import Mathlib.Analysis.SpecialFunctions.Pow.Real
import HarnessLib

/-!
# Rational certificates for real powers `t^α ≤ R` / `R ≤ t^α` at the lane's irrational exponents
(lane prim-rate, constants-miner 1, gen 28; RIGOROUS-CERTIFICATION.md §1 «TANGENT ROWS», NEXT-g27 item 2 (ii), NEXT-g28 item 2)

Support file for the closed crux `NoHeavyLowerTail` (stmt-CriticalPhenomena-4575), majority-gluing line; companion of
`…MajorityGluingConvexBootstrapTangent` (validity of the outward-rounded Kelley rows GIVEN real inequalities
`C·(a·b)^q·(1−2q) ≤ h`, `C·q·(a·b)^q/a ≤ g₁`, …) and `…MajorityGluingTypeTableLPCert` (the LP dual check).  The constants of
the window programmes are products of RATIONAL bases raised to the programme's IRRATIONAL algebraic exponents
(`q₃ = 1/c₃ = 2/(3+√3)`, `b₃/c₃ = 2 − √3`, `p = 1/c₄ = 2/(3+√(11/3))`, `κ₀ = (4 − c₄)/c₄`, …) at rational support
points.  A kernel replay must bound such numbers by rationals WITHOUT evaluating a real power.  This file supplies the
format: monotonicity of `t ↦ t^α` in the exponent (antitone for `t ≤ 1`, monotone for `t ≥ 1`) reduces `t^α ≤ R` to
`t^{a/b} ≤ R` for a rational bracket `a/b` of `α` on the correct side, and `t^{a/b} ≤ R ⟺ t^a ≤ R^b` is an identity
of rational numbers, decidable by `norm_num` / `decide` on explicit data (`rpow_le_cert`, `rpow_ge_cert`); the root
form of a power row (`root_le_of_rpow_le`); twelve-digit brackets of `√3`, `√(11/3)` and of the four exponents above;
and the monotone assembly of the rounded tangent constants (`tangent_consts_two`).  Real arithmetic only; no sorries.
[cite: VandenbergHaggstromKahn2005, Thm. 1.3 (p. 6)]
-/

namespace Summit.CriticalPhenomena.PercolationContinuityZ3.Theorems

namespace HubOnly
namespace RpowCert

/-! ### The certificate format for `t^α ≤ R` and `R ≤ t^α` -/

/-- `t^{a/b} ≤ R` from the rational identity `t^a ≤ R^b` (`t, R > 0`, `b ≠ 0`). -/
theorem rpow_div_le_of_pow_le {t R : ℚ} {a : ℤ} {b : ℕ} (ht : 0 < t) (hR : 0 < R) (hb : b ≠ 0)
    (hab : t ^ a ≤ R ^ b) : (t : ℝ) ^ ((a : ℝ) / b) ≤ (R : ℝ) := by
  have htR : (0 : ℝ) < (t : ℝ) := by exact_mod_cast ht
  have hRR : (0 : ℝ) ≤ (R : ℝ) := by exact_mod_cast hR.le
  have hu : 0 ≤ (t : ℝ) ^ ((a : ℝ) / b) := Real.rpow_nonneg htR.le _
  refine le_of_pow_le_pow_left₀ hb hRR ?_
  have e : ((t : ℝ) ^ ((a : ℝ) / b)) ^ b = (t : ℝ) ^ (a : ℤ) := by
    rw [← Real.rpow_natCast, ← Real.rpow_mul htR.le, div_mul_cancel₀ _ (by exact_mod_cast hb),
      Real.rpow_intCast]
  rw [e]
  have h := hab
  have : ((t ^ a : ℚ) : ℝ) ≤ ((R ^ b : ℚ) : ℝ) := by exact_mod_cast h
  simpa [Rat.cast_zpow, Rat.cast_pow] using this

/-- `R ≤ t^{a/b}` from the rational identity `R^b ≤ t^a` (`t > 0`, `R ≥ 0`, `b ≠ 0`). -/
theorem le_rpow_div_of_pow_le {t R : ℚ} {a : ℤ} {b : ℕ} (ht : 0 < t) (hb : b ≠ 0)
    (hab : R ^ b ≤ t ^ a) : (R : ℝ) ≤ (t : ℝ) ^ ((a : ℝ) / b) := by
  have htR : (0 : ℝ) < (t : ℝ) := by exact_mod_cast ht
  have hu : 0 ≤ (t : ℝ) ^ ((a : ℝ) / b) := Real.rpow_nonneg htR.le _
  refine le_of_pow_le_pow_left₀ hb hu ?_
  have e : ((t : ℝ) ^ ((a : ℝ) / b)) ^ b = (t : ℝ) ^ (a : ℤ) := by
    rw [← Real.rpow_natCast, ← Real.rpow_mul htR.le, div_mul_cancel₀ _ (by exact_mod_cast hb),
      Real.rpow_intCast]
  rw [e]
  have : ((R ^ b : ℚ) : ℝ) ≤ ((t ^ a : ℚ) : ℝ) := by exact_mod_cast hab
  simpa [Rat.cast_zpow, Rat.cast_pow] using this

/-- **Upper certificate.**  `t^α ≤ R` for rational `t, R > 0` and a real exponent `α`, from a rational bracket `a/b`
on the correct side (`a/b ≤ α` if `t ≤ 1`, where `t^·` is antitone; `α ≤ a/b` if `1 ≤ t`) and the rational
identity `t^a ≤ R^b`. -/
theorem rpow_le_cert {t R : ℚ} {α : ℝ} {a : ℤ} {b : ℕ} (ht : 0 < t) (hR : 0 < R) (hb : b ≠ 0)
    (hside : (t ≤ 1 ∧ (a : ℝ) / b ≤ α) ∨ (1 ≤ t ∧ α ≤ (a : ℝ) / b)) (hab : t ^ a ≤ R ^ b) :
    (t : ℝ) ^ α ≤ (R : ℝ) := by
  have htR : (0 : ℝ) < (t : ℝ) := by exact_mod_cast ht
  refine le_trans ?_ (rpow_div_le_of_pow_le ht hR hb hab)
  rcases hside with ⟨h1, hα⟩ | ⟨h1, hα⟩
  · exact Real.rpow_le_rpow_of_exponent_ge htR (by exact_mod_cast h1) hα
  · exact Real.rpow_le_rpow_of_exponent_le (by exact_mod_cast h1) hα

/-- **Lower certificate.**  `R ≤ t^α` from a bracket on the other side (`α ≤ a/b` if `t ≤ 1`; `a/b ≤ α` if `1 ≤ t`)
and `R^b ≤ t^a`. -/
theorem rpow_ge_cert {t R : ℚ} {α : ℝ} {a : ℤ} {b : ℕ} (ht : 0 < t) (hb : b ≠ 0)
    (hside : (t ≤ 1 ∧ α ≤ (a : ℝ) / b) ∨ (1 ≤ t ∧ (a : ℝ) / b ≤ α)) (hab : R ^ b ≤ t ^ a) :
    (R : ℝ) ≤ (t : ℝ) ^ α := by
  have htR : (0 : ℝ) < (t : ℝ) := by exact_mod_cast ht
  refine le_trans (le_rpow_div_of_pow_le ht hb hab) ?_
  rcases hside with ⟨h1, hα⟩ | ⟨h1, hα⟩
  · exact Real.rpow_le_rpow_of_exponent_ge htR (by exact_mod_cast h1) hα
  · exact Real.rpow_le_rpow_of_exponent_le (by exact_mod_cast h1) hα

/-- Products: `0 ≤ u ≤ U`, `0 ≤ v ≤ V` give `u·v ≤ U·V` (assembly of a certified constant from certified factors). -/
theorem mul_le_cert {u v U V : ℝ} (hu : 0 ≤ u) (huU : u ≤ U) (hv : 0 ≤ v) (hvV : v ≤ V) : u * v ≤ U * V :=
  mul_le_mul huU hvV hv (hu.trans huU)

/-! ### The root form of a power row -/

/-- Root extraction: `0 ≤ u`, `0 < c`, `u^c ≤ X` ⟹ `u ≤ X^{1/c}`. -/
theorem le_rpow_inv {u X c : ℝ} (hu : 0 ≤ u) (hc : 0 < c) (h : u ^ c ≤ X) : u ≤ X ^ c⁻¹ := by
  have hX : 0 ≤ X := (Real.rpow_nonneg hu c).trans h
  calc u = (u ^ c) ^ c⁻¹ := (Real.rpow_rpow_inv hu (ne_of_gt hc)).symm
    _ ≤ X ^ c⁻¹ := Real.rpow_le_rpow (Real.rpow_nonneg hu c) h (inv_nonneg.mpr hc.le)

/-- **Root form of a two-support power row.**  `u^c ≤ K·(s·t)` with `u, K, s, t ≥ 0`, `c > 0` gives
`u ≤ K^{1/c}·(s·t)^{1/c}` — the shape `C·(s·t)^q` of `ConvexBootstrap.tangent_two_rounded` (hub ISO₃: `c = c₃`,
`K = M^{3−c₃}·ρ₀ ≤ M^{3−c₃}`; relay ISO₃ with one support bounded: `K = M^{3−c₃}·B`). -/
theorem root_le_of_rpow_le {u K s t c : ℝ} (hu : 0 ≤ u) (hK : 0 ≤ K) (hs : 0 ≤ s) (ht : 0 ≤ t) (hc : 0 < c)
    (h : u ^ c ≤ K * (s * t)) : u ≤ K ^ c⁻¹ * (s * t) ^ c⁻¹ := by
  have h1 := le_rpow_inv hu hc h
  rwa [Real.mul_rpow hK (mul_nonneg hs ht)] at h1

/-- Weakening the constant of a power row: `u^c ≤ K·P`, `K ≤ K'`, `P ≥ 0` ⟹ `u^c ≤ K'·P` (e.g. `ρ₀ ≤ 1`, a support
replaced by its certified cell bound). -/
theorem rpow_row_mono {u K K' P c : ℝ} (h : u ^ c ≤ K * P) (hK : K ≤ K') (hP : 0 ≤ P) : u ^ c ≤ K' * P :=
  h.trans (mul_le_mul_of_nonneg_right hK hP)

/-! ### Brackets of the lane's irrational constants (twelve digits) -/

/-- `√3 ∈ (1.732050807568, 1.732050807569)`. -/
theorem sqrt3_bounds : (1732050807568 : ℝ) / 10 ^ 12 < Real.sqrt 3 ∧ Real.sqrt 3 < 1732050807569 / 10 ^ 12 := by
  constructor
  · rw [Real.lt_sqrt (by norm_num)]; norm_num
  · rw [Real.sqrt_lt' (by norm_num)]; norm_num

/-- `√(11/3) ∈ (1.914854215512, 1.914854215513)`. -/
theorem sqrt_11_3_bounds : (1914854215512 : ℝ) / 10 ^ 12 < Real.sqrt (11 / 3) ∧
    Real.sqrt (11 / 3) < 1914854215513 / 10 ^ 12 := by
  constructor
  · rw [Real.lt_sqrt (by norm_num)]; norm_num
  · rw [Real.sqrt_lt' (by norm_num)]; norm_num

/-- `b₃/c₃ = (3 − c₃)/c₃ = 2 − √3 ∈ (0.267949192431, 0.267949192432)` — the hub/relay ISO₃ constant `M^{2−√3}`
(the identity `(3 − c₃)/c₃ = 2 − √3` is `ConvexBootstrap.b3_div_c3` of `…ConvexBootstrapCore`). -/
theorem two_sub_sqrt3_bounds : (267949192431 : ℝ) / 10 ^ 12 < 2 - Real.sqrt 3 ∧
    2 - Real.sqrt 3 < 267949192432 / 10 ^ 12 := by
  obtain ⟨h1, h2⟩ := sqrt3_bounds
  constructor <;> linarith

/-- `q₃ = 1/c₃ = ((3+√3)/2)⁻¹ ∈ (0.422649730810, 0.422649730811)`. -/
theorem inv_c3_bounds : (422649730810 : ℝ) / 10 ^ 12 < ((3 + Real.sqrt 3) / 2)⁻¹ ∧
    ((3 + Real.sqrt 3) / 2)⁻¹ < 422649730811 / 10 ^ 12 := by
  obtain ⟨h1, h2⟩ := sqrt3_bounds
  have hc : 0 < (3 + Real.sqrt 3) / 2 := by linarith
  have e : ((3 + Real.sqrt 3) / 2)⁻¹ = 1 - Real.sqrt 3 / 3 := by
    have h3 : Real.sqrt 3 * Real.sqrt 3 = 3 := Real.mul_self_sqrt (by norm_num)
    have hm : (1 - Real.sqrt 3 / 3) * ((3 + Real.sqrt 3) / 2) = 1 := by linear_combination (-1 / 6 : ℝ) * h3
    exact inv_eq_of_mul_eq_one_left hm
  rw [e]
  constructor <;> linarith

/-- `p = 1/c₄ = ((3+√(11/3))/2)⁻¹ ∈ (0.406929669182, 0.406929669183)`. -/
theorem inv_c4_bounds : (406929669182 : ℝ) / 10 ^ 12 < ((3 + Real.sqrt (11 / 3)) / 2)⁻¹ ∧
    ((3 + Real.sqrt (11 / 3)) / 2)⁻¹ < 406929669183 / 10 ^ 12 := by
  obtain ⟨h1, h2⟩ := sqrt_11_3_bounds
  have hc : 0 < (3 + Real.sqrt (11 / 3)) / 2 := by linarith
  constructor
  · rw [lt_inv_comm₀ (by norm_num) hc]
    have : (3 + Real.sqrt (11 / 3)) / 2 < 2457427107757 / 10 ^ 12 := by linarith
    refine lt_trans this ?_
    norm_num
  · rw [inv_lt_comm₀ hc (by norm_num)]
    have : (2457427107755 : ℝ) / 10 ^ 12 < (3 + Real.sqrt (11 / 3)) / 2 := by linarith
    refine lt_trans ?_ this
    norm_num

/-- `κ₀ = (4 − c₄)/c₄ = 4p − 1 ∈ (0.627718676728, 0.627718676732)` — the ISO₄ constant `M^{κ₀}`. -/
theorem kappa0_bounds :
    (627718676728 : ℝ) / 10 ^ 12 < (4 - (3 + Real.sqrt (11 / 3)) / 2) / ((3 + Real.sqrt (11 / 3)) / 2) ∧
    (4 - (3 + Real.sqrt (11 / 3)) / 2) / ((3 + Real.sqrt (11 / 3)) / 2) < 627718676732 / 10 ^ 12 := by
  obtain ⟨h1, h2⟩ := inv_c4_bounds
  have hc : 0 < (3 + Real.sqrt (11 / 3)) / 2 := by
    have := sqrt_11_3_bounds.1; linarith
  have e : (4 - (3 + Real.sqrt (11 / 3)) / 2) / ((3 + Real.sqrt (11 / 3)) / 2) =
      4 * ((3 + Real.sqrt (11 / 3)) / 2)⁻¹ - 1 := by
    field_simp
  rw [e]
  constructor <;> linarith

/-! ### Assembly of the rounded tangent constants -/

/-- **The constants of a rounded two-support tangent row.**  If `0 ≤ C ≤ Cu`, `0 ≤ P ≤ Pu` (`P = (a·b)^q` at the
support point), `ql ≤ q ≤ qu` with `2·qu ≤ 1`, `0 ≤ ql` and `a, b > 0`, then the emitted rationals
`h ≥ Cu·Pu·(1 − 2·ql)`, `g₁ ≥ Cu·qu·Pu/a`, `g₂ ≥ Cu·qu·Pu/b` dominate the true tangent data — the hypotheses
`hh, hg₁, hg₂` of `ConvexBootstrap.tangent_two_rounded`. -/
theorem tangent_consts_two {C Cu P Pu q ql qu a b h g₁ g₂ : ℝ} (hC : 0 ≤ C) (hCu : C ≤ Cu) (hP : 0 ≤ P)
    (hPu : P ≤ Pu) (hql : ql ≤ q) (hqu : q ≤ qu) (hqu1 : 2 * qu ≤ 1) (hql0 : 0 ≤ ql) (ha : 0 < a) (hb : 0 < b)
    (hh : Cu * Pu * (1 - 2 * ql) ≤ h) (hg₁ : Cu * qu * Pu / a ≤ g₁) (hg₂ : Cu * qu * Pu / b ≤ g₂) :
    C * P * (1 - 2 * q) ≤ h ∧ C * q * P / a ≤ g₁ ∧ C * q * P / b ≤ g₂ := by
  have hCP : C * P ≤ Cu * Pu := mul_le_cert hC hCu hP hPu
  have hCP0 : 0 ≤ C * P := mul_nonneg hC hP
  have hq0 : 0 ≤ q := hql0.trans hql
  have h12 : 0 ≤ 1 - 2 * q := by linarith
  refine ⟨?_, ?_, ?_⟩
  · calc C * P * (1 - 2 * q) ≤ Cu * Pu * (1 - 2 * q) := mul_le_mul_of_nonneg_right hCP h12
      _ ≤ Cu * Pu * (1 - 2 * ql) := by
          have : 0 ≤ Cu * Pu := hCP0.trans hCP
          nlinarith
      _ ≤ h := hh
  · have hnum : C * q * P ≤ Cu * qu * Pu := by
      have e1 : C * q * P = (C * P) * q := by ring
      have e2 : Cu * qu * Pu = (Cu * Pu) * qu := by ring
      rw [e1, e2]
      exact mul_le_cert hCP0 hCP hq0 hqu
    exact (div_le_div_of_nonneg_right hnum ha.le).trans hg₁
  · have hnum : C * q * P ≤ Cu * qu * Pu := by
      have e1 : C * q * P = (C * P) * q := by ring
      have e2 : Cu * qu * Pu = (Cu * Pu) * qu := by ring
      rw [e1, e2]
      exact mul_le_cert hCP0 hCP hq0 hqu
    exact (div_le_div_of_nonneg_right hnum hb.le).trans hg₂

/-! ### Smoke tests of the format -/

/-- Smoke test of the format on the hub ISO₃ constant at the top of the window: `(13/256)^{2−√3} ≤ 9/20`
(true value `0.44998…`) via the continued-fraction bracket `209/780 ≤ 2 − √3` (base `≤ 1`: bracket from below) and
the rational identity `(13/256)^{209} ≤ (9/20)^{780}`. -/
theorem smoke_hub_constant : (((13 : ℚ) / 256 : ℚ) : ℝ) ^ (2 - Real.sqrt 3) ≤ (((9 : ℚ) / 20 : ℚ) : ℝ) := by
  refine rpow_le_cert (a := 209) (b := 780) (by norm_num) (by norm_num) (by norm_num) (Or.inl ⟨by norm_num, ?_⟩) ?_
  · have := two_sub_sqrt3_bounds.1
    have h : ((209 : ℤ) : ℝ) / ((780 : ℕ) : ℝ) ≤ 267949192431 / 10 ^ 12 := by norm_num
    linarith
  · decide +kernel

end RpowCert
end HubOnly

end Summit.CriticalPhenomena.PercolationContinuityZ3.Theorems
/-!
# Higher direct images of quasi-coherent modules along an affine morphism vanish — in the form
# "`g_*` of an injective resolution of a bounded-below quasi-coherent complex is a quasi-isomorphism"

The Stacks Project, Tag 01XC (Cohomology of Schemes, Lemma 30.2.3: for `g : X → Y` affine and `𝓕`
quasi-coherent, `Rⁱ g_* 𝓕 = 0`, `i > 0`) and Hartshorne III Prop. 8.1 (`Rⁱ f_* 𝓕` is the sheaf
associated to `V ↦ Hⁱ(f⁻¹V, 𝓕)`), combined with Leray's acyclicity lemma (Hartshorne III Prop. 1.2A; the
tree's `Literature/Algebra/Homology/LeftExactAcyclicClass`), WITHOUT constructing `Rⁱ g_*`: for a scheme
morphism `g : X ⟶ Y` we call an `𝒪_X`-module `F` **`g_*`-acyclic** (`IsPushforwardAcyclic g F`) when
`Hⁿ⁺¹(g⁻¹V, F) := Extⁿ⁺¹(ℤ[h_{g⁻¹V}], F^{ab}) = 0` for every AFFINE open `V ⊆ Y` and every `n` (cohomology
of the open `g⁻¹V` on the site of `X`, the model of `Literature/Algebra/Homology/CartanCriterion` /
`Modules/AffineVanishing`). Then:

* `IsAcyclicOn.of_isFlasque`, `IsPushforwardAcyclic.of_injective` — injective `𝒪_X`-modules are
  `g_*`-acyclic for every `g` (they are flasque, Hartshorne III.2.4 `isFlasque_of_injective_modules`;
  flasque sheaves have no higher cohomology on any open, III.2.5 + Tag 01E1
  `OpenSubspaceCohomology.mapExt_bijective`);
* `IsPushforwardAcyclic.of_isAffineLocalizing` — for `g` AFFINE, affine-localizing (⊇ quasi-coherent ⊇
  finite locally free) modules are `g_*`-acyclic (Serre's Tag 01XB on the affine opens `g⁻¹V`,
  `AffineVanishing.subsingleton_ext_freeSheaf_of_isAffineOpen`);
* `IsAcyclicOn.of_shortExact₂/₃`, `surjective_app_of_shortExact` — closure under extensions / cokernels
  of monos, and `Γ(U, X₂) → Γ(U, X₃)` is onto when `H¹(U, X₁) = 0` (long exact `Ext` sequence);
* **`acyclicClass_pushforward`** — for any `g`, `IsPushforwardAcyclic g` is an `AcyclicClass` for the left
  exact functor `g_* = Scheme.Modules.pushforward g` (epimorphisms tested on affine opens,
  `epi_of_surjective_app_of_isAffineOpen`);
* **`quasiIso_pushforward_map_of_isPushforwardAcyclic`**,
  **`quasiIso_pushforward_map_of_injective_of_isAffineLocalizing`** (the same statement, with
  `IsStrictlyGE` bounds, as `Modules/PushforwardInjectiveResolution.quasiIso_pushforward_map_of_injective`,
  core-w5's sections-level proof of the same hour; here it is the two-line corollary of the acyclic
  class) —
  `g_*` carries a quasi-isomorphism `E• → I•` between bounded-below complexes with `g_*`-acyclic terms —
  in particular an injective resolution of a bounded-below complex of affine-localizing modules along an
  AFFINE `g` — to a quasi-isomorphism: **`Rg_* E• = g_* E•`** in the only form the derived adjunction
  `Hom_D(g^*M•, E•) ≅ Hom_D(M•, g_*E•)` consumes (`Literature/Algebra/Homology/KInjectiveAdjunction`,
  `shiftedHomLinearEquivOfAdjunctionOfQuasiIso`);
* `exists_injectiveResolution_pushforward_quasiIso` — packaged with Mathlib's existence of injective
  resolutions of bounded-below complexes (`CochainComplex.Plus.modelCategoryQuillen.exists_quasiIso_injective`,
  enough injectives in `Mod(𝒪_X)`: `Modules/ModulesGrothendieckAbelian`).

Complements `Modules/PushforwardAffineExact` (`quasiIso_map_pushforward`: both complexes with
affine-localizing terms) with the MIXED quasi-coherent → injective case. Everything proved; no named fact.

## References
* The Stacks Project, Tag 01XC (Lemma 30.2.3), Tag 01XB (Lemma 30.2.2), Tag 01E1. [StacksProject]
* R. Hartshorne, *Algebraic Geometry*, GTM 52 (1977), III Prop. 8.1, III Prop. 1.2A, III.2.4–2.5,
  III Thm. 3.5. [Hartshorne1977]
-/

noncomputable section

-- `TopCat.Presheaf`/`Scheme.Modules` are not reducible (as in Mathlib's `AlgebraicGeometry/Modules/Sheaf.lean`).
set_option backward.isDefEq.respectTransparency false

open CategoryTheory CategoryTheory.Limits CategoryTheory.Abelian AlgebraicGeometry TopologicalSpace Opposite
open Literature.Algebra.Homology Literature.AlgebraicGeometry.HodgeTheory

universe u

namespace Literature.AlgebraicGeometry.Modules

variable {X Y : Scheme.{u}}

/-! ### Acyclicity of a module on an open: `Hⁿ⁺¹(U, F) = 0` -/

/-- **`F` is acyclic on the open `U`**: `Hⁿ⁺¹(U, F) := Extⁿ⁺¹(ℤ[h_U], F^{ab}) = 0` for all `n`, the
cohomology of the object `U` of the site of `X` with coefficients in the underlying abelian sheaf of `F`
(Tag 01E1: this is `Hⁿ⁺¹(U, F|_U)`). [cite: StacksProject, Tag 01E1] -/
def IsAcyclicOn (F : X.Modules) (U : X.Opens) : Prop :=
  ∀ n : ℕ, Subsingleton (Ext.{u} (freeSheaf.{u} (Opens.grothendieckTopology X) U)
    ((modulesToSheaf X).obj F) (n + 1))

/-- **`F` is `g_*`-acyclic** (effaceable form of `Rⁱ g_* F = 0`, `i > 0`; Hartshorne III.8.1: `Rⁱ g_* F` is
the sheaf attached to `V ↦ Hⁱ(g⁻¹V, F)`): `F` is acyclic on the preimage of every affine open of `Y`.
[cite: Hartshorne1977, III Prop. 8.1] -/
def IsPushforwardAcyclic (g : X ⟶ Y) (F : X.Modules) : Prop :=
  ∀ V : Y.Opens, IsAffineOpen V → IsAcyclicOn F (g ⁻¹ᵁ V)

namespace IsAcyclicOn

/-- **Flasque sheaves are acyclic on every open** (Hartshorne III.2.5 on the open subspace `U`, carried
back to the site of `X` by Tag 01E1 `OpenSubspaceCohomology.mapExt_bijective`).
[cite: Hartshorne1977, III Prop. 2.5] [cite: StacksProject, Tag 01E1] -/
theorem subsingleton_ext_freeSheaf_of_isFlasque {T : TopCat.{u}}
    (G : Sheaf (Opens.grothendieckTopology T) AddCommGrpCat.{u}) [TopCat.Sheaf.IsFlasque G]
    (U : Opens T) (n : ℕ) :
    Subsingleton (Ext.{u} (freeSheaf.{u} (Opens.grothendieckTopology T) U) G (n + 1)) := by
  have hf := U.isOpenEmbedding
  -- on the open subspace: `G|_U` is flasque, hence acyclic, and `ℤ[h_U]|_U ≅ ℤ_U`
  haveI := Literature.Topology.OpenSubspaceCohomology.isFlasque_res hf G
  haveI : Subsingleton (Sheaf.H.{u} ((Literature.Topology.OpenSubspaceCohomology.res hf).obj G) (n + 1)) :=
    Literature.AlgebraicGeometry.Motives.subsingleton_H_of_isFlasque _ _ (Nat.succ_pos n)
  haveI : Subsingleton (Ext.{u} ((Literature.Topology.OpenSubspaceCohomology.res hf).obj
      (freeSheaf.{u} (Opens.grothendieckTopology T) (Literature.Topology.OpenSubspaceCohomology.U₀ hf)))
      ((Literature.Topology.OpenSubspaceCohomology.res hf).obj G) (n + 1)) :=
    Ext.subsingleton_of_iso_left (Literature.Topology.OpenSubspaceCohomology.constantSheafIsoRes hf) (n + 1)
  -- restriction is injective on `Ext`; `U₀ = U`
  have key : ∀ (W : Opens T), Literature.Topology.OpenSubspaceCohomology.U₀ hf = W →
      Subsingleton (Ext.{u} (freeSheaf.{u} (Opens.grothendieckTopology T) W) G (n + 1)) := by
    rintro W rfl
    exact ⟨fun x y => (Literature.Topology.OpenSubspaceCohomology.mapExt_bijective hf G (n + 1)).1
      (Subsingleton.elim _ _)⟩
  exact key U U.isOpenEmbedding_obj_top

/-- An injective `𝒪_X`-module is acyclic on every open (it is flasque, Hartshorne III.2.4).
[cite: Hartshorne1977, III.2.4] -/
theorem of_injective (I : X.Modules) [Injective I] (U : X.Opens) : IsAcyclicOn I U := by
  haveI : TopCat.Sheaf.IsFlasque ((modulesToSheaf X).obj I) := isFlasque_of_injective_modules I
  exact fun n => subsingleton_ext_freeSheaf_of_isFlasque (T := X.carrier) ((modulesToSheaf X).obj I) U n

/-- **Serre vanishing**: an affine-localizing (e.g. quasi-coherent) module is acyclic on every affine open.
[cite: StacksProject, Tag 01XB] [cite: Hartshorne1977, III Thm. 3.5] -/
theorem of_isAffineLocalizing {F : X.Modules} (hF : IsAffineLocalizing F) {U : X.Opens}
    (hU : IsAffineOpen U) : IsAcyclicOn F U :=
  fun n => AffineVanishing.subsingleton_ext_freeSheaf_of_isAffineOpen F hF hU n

Directions for this task
Reproduce word for word the material above, beginning with the line that contains "open CategoryTheory CategoryTheory.Limits" and ending with the line that contains "### Acyclicity of".

Exercise response
open CategoryTheory CategoryTheory.Limits CategoryTheory.Abelian AlgebraicGeometry TopologicalSpace Opposite
open Literature.Algebra.Homology Literature.AlgebraicGeometry.HodgeTheory

universe u

namespace Literature.AlgebraicGeometry.Modules

variable {X Y : Scheme.{u}}

/-! ### Acyclicity of a module on an open: `Hⁿ⁺¹(U, F) = 0` -/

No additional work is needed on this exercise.